Top of Excerpted records

import Summits.QuantumFields.YangMills.Theorems.BalabanUVNodesN12TowerForestWords
import HarnessLib

/-!
# BalabanUVNodes ∕ N12 — THE RANKED TOWER FOREST: the least root level and the parent step of `N12TowerForest.exists_towerForest` EXPORTED, and the root of a site read off its path
# (a site and its parent have the same root) — the generic half of «the root of every site is the centre of its least rooted block» (dag-n12-w6's Q2-DESIGN §1∕§8 reading of the
# forest: «roots = block CENTRES», «the tower forest hangs `B^{j−1}(p̃)` from `p` and the rest of `B^j(x)` from `r`»; the `𝐁_k(Z)`-geometry half is `…N12BjCollarRoots`)

Cell `pub-ymgap` (HUMAN RULINGS D-0062 ∕ D-0149), WIDTH SEAT `pub-ymgap-dag-n12-w3` g3 (node N12 = [B15]; key K1⁹ `stmt-QuantumFields-27364` (KEY MAP v2), `--kind proof --supports … --as
helper`; count-neutral).  THEOREMS ONLY (0 `def`, 0 `instance`, 0 `sorry`); consumed BY NAME: this seat's `N12TowerForest.exists_forest_of_rankedParents` ∕ `exists_parent_toward_centre`
(p626341), `N12RootedForest.forest_F1` (p618645), `N12RootedForestGeodesic.tdist_embIter_iterBlockOf_le` (p623006), n07's `N07CritMultiScaleLamBond.iterBlockOf_congr_of_le`,
`T4Continuum.walk` ∕ `walkEnd`.

CONTENTS.  §1 `root_eq_of_walk` (if `p = walk r (letters p)` ends at `x` then `r` is `x` for `p = []`, else the start of the first step), ★ `root_eq_root_of_parent` (`path x = path x′ ++ [s]`,
`s` from `x′` to `x`, both paths walks of their words from `r`, `r′` ⇒ `r = r′`).  §2 ★★ `exists_towerForest_ranked` (under (Cov): `path` and `n_z ≤ k` — `ι_{n_z}(B^{n_z} z) ∈ R(𝐁,k)`,
`n_z ≤ j` for every rooted level `j ≤ k` — with (F1), (F2) (member and root-set forms), (PAR) every non-root `x` hangs by its last oriented step from a parent `x′` in the same `j`-block
for every rooted level `j` of `x`, `n_{x′} ≤ n_x`, `tdist x′ c + 1 = tdist x c` for the centre `c` of the `n_x`-block, (TOWER), (LEN)).

HONEST FRAMING.  Lattice bookkeeping; no analysis; nothing of Bałaban's asserted; N12 NOT discharged; K1⁹ NOT closed; counts unmoved (typed 28∕28 · discharged 5∕27); one finite 𝕋⁴
programme at fixed ε — R4 closes the conditional rung `BalabanLadder.UV` only; the Yang–Mills mass gap (Clay) is NOT proved by any of this; nothing continuum ∕ ℝ⁴ ∕ OS.
-/

noncomputable section

namespace Summit.QuantumFields.YangMills.BalabanUVNodes.N12TowerForestRanked

open scoped BigOperators
open Literature.MathematicalPhysics.QuantumFieldTheory.Balaban1983to89
open T4Continuum
open B15DeterminingSets
open B5Eq118OneStroke (iterBlockOf)
open Summit.QuantumFields.YangMills.BalabanUVNodes.N12RootedForest (forest_F1)
open Summit.QuantumFields.YangMills.BalabanUVNodes.N12RootedForestGeodesic (tdist_embIter_iterBlockOf_le)
open Summit.QuantumFields.YangMills.BalabanUVNodes.N12TowerForest (exists_forest_of_rankedParents exists_parent_toward_centre)
open Summit.QuantumFields.YangMills.BalabanUVNodes.N07CritMultiScaleLamBond (iterBlockOf_congr_of_le)

variable {P : Params}

/-! ## §1 The root of a site is the start of its path; a site and its parent have the same root -/

section RootStart

variable {j : ℕ}

/-- **THE ROOT IS READ OFF THE PATH**: if `p = walk r (p.map letters)` ends at `x`, then `r` is `x` when `p = []`, else the START of the first step of `p` (its source if traversed forward,
its target if backward). [cite: Balaban1985RegularSpaces, (1.19) p.79 (the tree; bookkeeping)] -/
theorem root_eq_of_walk {r x : Site P j} {p : List (LStep P j)} (hwalk : p = walk r (p.map fun s => (s.bond.dir, s.fwd)))
    (hend : walkEnd r (p.map fun s => (s.bond.dir, s.fwd)) = x) :
    r = (match p with | [] => x | s :: _ => if s.fwd then s.bond.src else s.bond.tgt) := by
  cases p with
  | nil => show r = x; exact hend
  | cons s t =>
    obtain ⟨⟨src, dir⟩, fwd⟩ := s
    cases fwd
    · simp only [List.map_cons, walk, List.cons.injEq] at hwalk
      have hsrc : src = r.unshift dir := by
        have := congrArg (fun u : LStep P j => u.bond.src) hwalk.1
        simpa using this
      show r = (⟨src, dir⟩ : PBond P j).tgt
      rw [PBond.tgt, hsrc]
      exact (Site.shift_unshift r dir).symm
    · simp only [List.map_cons, walk, List.cons.injEq] at hwalk
      have hsrc : src = r := by
        have := congrArg (fun u : LStep P j => u.bond.src) hwalk.1
        simpa using this
      show r = src
      rw [hsrc]

/-- ★ **A SITE AND ITS PARENT HAVE THE SAME ROOT**: if `path x = path x′ ++ [s]` with `s` oriented from `x′` to `x`, and both paths are the walks of their letter words from `r`, `r′`
ending at `x`, `x′`, then `r = r′`. [cite: Balaban1985RegularSpaces, (1.19) p.79 (the tree; bookkeeping)] -/
theorem root_eq_root_of_parent {path : Site P j → List (LStep P j)} {x x' r r' : Site P j} {s : LStep P j}
    (hpx : path x = path x' ++ [s]) (hor : (s.fwd = true → s.bond.src = x' ∧ s.bond.tgt = x) ∧ (s.fwd = false → s.bond.src = x ∧ s.bond.tgt = x'))
    (hwalk : path x = walk r ((path x).map fun s => (s.bond.dir, s.fwd))) (hend : walkEnd r ((path x).map fun s => (s.bond.dir, s.fwd)) = x)
    (hwalk' : path x' = walk r' ((path x').map fun s => (s.bond.dir, s.fwd))) (hend' : walkEnd r' ((path x').map fun s => (s.bond.dir, s.fwd)) = x') : r = r' := by
  have h1 := root_eq_of_walk hwalk hend
  have h2 := root_eq_of_walk hwalk' hend'
  rw [hpx] at h1
  rcases hp : path x' with _ | ⟨t, rest⟩
  · rw [hp] at h1 h2
    simp only [List.nil_append] at h1
    rw [h1, h2]
    show (if s.fwd = true then s.bond.src else s.bond.tgt) = x'
    cases h : s.fwd
    · rw [if_neg Bool.false_ne_true]; exact (hor.2 h).2
    · rw [if_pos rfl]; exact (hor.1 h).1
  · rw [hp] at h1 h2
    simp only [List.cons_append] at h1
    rw [h1, h2]

end RootStart

/-! ## §2 The ranked tower forest: the least root level and the parent step, exported -/

section Ranked

/-- ★★ **THE TOWER FOREST WITH ITS RANKING EXPORTED** (the construction of `N12TowerForest.exists_towerForest`, same witness shape, two more clauses): under (Cov) there are `path` and the
LEAST ROOT LEVEL `n_z ≤ k` of every site (`ι_{n_z}(B^{n_z} z) ∈ R(𝐁,k)` and `n_z ≤ j` for every rooted level `j ≤ k` of `z`) with (F1), (F2) (member form and root-set form), and (PAR): every
non-root `x` hangs by its last oriented step from a parent `x′` IN THE SAME `j`-BLOCK for every rooted level `j` of `x`, with `n_{x′} ≤ n_x`, ONE UNIT CLOSER (torus distance) to the centre
of the `n_x`-block of `x`; whence (TOWER) and (LEN) as in `exists_towerForest`. [cite: Balaban1988Convergent, (2.2) p.255; Balaban1985RegularSpaces, (1.19) p.79; Balaban1987RG1, (0.1)–(0.3) pp.251–252] -/
theorem exists_towerForest_ranked (𝔹 : DetSet P) {k : ℕ} (hk : k ≤ P.m + P.K) (hcov : ∀ z : Site P 0, ∃ j, j ≤ k ∧ iterBlockOf j z ∈ 𝔹 j) :
    ∃ (path : Site P 0 → List (LStep P 0)) (nz : Site P 0 → ℕ),
      (∀ z, nz z ≤ k ∧ embIter (nz z) (iterBlockOf (nz z) z) ∈ {z : Site P 0 | ∃ j, j ≤ k ∧ ∃ c ∈ bondsOf (𝔹 j), (z = embIter j c.src ∨ z = embIter j c.tgt)} ∧
        ∀ j, j ≤ k → embIter j (iterBlockOf j z) ∈ {z : Site P 0 | ∃ j, j ≤ k ∧ ∃ c ∈ bondsOf (𝔹 j), (z = embIter j c.src ∨ z = embIter j c.tgt)} → nz z ≤ j) ∧
      (∀ x, ∀ s ∈ path x, ∃ x' x'' : Site P 0, path x'' = path x' ++ [s] ∧
        (s.fwd = true → s.bond.src = x' ∧ s.bond.tgt = x'') ∧ (s.fwd = false → s.bond.src = x'' ∧ s.bond.tgt = x')) ∧
      (∀ j, j ≤ k → ∀ c ∈ bondsOf (𝔹 j), path (embIter j c.src) = [] ∧ path (embIter j c.tgt) = []) ∧
      (∀ r ∈ {z : Site P 0 | ∃ j, j ≤ k ∧ ∃ c ∈ bondsOf (𝔹 j), (z = embIter j c.src ∨ z = embIter j c.tgt)}, path r = []) ∧
      (∀ x : Site P 0, x ∉ {z : Site P 0 | ∃ j, j ≤ k ∧ ∃ c ∈ bondsOf (𝔹 j), (z = embIter j c.src ∨ z = embIter j c.tgt)} →
        ∃ (x' : Site P 0) (s : LStep P 0), path x = path x' ++ [s] ∧
          ((s.fwd = true → s.bond.src = x' ∧ s.bond.tgt = x) ∧ (s.fwd = false → s.bond.src = x ∧ s.bond.tgt = x')) ∧
          (∀ j, j ≤ k → embIter j (iterBlockOf j x) ∈ {z : Site P 0 | ∃ j, j ≤ k ∧ ∃ c ∈ bondsOf (𝔹 j), (z = embIter j c.src ∨ z = embIter j c.tgt)} →
            iterBlockOf j x' = iterBlockOf j x) ∧
          nz x' ≤ nz x ∧
          Site.tdist x' (embIter (nz x) (iterBlockOf (nz x) x)) + 1 = Site.tdist x (embIter (nz x) (iterBlockOf (nz x) x))) ∧
      (∀ (z : Site P 0) (j : ℕ), j ≤ k →
        embIter j (iterBlockOf j z) ∈ {z : Site P 0 | ∃ j, j ≤ k ∧ ∃ c ∈ bondsOf (𝔹 j), (z = embIter j c.src ∨ z = embIter j c.tgt)} →
        ∀ s ∈ path z, iterBlockOf j s.bond.src = iterBlockOf j z ∧ iterBlockOf j s.bond.tgt = iterBlockOf j z) ∧
      (∀ (z : Site P 0) (j : ℕ), j ≤ k →
        embIter j (iterBlockOf j z) ∈ {z : Site P 0 | ∃ j, j ≤ k ∧ ∃ c ∈ bondsOf (𝔹 j), (z = embIter j c.src ∨ z = embIter j c.tgt)} →
        (path z).length ≤ ∑ i ∈ Finset.range (j + 1), (P.d * ((P.L ^ i - 1) / 2) + 1)) := by
  classical
  set R : Set (Site P 0) := {z : Site P 0 | ∃ j, j ≤ k ∧ ∃ c ∈ bondsOf (𝔹 j), (z = embIter j c.src ∨ z = embIter j c.tgt)} with hR
  -- the least root level of the tower of a site
  have hex : ∀ z : Site P 0, ∃ n, n ≤ k ∧ embIter n (iterBlockOf n z) ∈ R := fun z => by
    obtain ⟨j, hj, hz⟩ := hcov z
    exact ⟨j, hj, j, hj, ⟨iterBlockOf j z, ⟨0, P.hd⟩⟩, Or.inl hz, Or.inl rfl⟩
  let nz : Site P 0 → ℕ := fun z => Nat.find (hex z)
  have hnz : ∀ z, nz z ≤ k ∧ embIter (nz z) (iterBlockOf (nz z) z) ∈ R := fun z => Nat.find_spec (hex z)
  have hmin : ∀ z j, j ≤ k → embIter j (iterBlockOf j z) ∈ R → nz z ≤ j := fun z j hj hmem => Nat.find_min' (hex z) ⟨hj, hmem⟩
  -- the rank
  let S : ℕ → ℕ := fun n => ∑ i ∈ Finset.range n, (P.d * ((P.L ^ i - 1) / 2) + 1)
  have hS_succ : ∀ n, S (n + 1) = S n + (P.d * ((P.L ^ n - 1) / 2) + 1) := fun n => Finset.sum_range_succ _ n
  have hS_mono : ∀ {a b}, a ≤ b → S a ≤ S b := fun {a b} hab =>
    Finset.sum_le_sum_of_subset (Finset.range_subset_range.2 hab)
  let ρ : Site P 0 → ℕ := fun z => Site.tdist z (embIter (nz z) (iterBlockOf (nz z) z)) + S (nz z)
  have hρle : ∀ z j, j ≤ k → embIter j (iterBlockOf j z) ∈ R → ρ z + 1 ≤ S (j + 1) := fun z j hj hmem => by
    have hn := hmin z j hj hmem
    have ht := tdist_embIter_iterBlockOf_le ((hnz z).1.trans hk) z
    have h1 : ρ z + 1 ≤ S (nz z + 1) := by
      show Site.tdist z (embIter (nz z) (iterBlockOf (nz z) z)) + S (nz z) + 1 ≤ S (nz z + 1)
      rw [hS_succ]; omega
    exact h1.trans (hS_mono (by omega))
  -- ranked parents with the edge predicate «same `j`-block for every root level `j` of the child, least root level not larger, one unit closer to the centre»
  obtain ⟨path, hroot, htree, hlen⟩ := exists_forest_of_rankedParents R ρ
    (fun x' x => (∀ j, j ≤ k → embIter j (iterBlockOf j x) ∈ R → iterBlockOf j x' = iterBlockOf j x) ∧ nz x' ≤ nz x ∧
      Site.tdist x' (embIter (nz x) (iterBlockOf (nz x) x)) + 1 = Site.tdist x (embIter (nz x) (iterBlockOf (nz x) x))) (fun x hxR => by
      obtain ⟨hnk, hmem⟩ := hnz x
      have hne : x ≠ embIter (nz x) (iterBlockOf (nz x) x) := fun h => hxR (h ▸ hmem)
      obtain ⟨x', l, hwalk, hblk, hdist⟩ := exists_parent_toward_centre (hnk.trans hk) hne
      have hmem' : embIter (nz x) (iterBlockOf (nz x) x') ∈ R := by rw [hblk]; exact hmem
      have hn' : nz x' ≤ nz x := hmin x' (nz x) hnk hmem'
      refine ⟨x', l, ?_, hwalk, fun j hj hj' => iterBlockOf_congr_of_le (hmin x j hj hj') hblk, hn', hdist⟩
      show Site.tdist x' (embIter (nz x') (iterBlockOf (nz x') x')) + S (nz x') < Site.tdist x (embIter (nz x) (iterBlockOf (nz x) x)) + S (nz x)
      rcases hn'.lt_or_eq with hlt | heq
      · have ht := tdist_embIter_iterBlockOf_le ((hnz x').1.trans hk) x'
        have h1 : Site.tdist x' (embIter (nz x') (iterBlockOf (nz x') x')) + S (nz x') + 1 ≤ S (nz x' + 1) := by rw [hS_succ]; omega
        have h2 : S (nz x' + 1) ≤ S (nz x) := hS_mono (by omega)
        omega
      · rw [heq, hblk]
        omega)
  refine ⟨path, nz, fun z => ⟨(hnz z).1, (hnz z).2, fun j hj hmem => hmin z j hj hmem⟩, forest_F1 hroot (fun x hx => ?_),
    fun j hj c hc => ⟨hroot _ ⟨j, hj, c, hc, Or.inl rfl⟩, hroot _ ⟨j, hj, c, hc, Or.inr rfl⟩⟩, hroot,
    fun x hx => ?_, fun z j hj hmem => ?_, fun z j hj hmem => ?_⟩
  · obtain ⟨x', s, hpx, hor, -, -⟩ := htree x hx
    exact ⟨x', s, hpx, hor⟩
  · obtain ⟨x', s, hpx, hor, ⟨hE, hn', hdist⟩, -⟩ := htree x hx
    exact ⟨x', s, hpx, hor, hE, hn', hdist⟩
  · -- (TOWER) by induction along the path
    have key : ∀ (n : ℕ) (z : Site P 0), (path z).length = n → embIter j (iterBlockOf j z) ∈ R →
        ∀ s ∈ path z, iterBlockOf j s.bond.src = iterBlockOf j z ∧ iterBlockOf j s.bond.tgt = iterBlockOf j z := by
      intro n
      induction' n using Nat.strong_induction_on with n ih
      intro z hn hmemz s hs
      by_cases hzR : z ∈ R
      · rw [hroot z hzR] at hs
        simp at hs
      · obtain ⟨z', t, hpz, hor, ⟨hE, -, -⟩, -⟩ := htree z hzR
        have hblk : iterBlockOf j z' = iterBlockOf j z := hE j hj hmemz
        rw [hpz, List.mem_append, List.mem_singleton] at hs
        rcases hs with hs | rfl
        · have hmemz' : embIter j (iterBlockOf j z') ∈ R := by rw [hblk]; exact hmemz
          have hlt : (path z').length < n := by rw [← hn, hpz, List.length_append, List.length_singleton]; omega
          obtain ⟨h1, h2⟩ := ih _ hlt z' rfl hmemz' s hs
          exact ⟨h1.trans hblk, h2.trans hblk⟩
        · cases h : s.fwd
          · obtain ⟨hsrc, htgt⟩ := hor.2 h
            rw [hsrc, htgt]
            exact ⟨rfl, hblk⟩
          · obtain ⟨hsrc, htgt⟩ := hor.1 h
            rw [hsrc, htgt]
            exact ⟨hblk, rfl⟩
    exact key _ z rfl hmem
  · exact (Nat.le_succ_of_le (hlen z)).trans (hρle z j hj hmem)

end Ranked

end Summit.QuantumFields.YangMills.BalabanUVNodes.N12TowerForestRanked

end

Bottom of Excerpted records

**What the exercise asks:** Lines from the one with "exact key _ z rfl hmem" through the last line of the listing above: return these exactly, and nothing else.

**Response for this exercise:**
    exact key _ z rfl hmem
  · exact (Nat.le_succ_of_le (hlen z)).trans (hρle z j hj hmem)

end Ranked

end Summit.QuantumFields.YangMills.BalabanUVNodes.N12TowerForestRanked

end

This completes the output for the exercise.